(Provided records Opens)

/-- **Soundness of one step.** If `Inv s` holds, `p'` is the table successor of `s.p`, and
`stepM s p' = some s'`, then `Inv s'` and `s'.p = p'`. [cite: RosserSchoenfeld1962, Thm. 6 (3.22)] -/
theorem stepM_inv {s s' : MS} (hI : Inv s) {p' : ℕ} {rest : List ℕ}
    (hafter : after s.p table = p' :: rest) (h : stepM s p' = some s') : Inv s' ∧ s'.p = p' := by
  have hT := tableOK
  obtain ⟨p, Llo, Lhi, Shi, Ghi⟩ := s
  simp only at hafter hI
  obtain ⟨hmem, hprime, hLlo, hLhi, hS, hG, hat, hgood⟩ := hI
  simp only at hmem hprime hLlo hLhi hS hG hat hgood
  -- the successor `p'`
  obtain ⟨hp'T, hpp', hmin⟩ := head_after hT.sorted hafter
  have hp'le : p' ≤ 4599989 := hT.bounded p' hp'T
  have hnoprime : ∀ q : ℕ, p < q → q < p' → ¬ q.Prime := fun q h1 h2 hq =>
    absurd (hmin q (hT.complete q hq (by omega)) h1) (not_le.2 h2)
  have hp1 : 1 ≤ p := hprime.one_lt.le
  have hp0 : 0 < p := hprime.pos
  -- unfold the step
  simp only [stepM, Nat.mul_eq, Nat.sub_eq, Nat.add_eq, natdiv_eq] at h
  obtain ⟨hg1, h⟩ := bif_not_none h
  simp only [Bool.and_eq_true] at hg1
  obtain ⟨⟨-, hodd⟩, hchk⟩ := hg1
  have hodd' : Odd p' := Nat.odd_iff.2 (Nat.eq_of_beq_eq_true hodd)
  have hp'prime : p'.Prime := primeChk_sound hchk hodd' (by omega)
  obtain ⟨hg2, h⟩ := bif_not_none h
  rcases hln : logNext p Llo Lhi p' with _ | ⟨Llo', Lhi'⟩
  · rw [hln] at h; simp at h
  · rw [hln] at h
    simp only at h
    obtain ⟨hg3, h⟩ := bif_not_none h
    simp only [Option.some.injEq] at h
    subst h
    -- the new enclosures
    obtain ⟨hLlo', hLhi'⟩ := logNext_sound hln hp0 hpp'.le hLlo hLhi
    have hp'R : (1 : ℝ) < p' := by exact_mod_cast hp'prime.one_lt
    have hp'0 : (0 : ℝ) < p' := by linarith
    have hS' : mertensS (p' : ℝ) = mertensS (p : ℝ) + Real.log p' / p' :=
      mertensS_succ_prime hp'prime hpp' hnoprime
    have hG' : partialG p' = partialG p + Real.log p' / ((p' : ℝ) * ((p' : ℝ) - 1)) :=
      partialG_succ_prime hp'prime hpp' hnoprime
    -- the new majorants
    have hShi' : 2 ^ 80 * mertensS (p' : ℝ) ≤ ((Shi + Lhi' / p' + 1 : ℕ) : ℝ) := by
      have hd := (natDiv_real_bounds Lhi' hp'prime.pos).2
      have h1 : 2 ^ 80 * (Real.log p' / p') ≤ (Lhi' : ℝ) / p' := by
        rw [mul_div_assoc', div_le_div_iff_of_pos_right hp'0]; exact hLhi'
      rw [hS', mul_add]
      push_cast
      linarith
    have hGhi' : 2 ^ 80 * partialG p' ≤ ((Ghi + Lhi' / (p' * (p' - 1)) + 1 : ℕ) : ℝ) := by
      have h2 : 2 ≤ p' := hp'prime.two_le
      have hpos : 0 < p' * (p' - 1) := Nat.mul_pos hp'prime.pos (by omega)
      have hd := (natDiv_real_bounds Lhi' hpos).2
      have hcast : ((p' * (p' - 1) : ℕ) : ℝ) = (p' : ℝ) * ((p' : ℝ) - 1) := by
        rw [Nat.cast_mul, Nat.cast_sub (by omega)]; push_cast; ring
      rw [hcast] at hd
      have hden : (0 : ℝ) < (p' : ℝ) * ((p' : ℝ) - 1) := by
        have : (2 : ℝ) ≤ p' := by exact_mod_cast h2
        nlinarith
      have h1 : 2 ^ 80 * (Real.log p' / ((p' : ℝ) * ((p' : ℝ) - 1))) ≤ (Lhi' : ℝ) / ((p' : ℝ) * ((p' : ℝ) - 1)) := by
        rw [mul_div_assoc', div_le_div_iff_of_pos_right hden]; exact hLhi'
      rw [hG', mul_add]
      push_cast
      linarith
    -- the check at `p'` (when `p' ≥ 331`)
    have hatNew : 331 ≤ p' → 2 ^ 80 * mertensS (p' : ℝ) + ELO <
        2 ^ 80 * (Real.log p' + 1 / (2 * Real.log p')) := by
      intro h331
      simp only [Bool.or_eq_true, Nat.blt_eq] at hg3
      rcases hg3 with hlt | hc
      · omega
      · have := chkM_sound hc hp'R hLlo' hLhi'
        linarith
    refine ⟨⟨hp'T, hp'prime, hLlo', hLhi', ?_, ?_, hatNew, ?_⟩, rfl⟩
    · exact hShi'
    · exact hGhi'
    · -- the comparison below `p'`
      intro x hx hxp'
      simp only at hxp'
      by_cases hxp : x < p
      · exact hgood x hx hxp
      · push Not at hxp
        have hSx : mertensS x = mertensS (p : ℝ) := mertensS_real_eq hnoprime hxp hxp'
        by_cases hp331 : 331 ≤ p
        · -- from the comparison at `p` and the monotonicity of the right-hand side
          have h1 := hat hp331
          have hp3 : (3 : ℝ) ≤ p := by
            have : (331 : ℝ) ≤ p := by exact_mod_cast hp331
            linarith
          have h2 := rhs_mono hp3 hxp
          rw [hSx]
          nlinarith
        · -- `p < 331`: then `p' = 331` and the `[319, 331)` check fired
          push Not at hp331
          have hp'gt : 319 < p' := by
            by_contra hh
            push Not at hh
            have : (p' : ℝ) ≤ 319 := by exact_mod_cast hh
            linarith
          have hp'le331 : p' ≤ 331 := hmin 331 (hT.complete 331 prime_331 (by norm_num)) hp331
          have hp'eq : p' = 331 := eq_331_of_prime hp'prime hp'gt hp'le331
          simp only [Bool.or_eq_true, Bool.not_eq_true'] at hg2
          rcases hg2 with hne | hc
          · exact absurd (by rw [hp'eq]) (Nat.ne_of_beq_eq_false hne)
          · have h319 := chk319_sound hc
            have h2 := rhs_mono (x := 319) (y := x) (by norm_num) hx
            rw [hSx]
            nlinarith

(Provided records Closes)

Check each line in the records above for the word "Bool". Return those that have it.

  simp only [Bool.and_eq_true] at hg1
      simp only [Bool.or_eq_true, Nat.blt_eq] at hg3
          simp only [Bool.or_eq_true, Bool.not_eq_true'] at hg2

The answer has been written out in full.